The most computationally difficult part is computing the likelihood.

```
mm <- cbind(1, dcars$disp) # the model matrix
mpg_log_likelihood <- apply(g, 1, FUN = function(r) {
params <- as.numeric(r[c('alpha', 'beta')])
m <- as.numeric(mm %*% params)
sum(dnorm(mtcars$mpg, mean = m,
sd = as.numeric(r['s']), log = TRUE))
})
```

The `g`

data frame has all the grid parameter values. I computed the likelihood at each combination of parameters on the grid. First we compute the value of the linear model using matrix multiplication: `m <- as.numeric(mm %*% params)`

The matrix `mm`

is the design matrix with a column of the data for the engine displacement, `disp`

, and a column of 1's for the intercept. Then, using the logarithm product rule, I compute the likelihood for that combination of parameters: `sum(dnorm(mtcars$mpg, mean = m, sd = as.numeric(r['s']), log = TRUE))`

.

### Computing the Posterior

Then computing the posterior is pretty simple - the likelihood times the prior. Or in our case - the log likelihood plus the log prior. The raw posterior probability can be computed and normalized after computing the log posterior.

```
d <- g %>%
mutate(mpg_ll = mpg_log_likelihood) %>%
mutate(post = exp(mpg_log_post) / sum(exp(mpg_log_post)))
```

## Posterior Checks

Let's see if this posterior makes sense. If we just randomly sample 1000 lines from the grid data frame and plot the different lines on a plot of the data we get something like this.

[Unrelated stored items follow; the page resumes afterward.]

import Mathlib
import Summits.CriticalPhenomena.PercolationContinuityZ3.Theses.PercNearOneGluing

/-! Signatures (sorried — targets for the lead, NOT claims of Lean proofs) of the mixed exchange lemma MX and the
glue-free set-observer inequality (★★) at `A' = {a'}`, which together give `stub_gluingDefect` for `|A \ {a,b}| ≤ 1`
(paper proof in stubs/stub5-MX-note.md). Vocabulary as in Lines/sigma-recursion-lemma5-any-relay.lean. -/

namespace Summit.CriticalPhenomena.PercolationContinuityZ3.Cruxes.AdditiveGluing.DrefuteProbe

open MeasureTheory Set
open Literature.Probability.LatticeModels (prodBernoulli)
open Literature.Probability.Percolation (BondConfig openConn)

noncomputable section
open Classical

variable {n : ℕ}

local notation "P[" w "]" => MeasureTheory.Measure.real (prodBernoulli w)

/-- same as the skeleton's `blockConn`. -/
def blockConn (O X : Finset (Fin n)) : Set (BondConfig (Fin n)) :=
  ⋃ o ∈ O, ⋃ x ∈ X, openConn o x

/-- **MX (mixed exchange).** `Q' = {S ↔ a'} ∩ {S ↮ a}` is increasing in `C(a')` and decreasing in `C(a)`;
if `a` is at most as reliable as `a'` then `P(Q', a↔b, a'↮b) ≤ P(Q', a'↔b, a↮b)`.
Paper proof: BHK 1.3 twice (X={a'}, X={a',b}) + spatial Markov at C(a) + Harris in the deleted graph. -/
theorem mixedExchange (w : Sym2 (Fin n) → unitInterval) (S : Finset (Fin n)) (a a' b : Fin n)
    (ha : a ∉ S) (ha' : a' ∉ S)
    (h : P[w] (openConn a b) ≤ P[w] (openConn a' b)) :
    P[w] (openConn a b ∩ (openConn a' b)ᶜ ∩ (blockConn S {a'} ∩ (blockConn S {a})ᶜ)) ≤
      P[w] (openConn a' b ∩ (openConn a b)ᶜ ∩ (blockConn S {a'} ∩ (blockConn S {a})ᶜ)) := by
  sorry

/-- **(★★) at `A' = {a'}`** (glue-free form of `stub_gluingDefect` with `A = {a, a'}`; follows from `mixedExchange`
by the set algebra of §3 of the note): `P(S↔a', S↮a, S↮b) ≤ P(a ↮ S ∪ {b}) + P(S↔b, S↮{a,a'})`. -/
theorem setObserver_designatedAG_two (w : Sym2 (Fin n) → unitInterval) (S : Finset (Fin n)) (a a' b : Fin n)
    (ha : a ∉ S) (ha' : a' ∉ S) (hb : b ∉ S)
    (h : P[w] (openConn a b) ≤ P[w] (openConn a' b)) :
    P[w] (blockConn S {a'} ∩ (blockConn S {a})ᶜ ∩ (blockConn S {b})ᶜ) ≤
      P[w] ((blockConn S {a})ᶜ ∩ (openConn a b)ᶜ) + P[w] (blockConn S {b} ∩ (blockConn S {a, a'})ᶜ) := by
  sorry

end

end Summit.CriticalPhenomena.PercolationContinuityZ3.Cruxes.AdditiveGluing.DrefuteProbe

`i <- sample(1:nrow(d), size = 1000, replace = TRUE)`

And when I weight the grid samples based on the posterior probability we get something much more reasonable:

```
i <- sample(1:nrow(d), size = 1000, prob = d$post, replace = TRUE)
# i <- sample(1:nrow(d), size = 1000, replace = TRUE)
ggplot() +
geom_abline(data = d[i,], aes(slope = beta, intercept = alpha, color = beta),
alpha = 0.3) +
scale_color_viridis_c(option = 'B') +
geom_point(data = dcars, aes(x = disp, y = mpg), ) +
coord_cartesian(xlim = c(min(dcars$disp), max(dcars$disp))) +
theme_fivethirtyeight()
```

## Thoughts

My first thought - hey, this works! My second thought - this is incredibly imprecise and computationally expensive! I did the last few plots on my laptop, so I had to reduce the grid size dramatically compared to my beefy desktop machine. This is a really simple regression and the thought that it can't be computed on a relatively powerful laptop is a good indication that this approach is a bad choice.

But it shows that using Bayes Theorem to estimate models can be done simply - even if it is expensive. When you learn Bayesian statistics there is often so much tied up in trying to understand MCMC. This approach ignores MCMC entirely. Soon though I will write MCMC from scratch as well and pick it apart.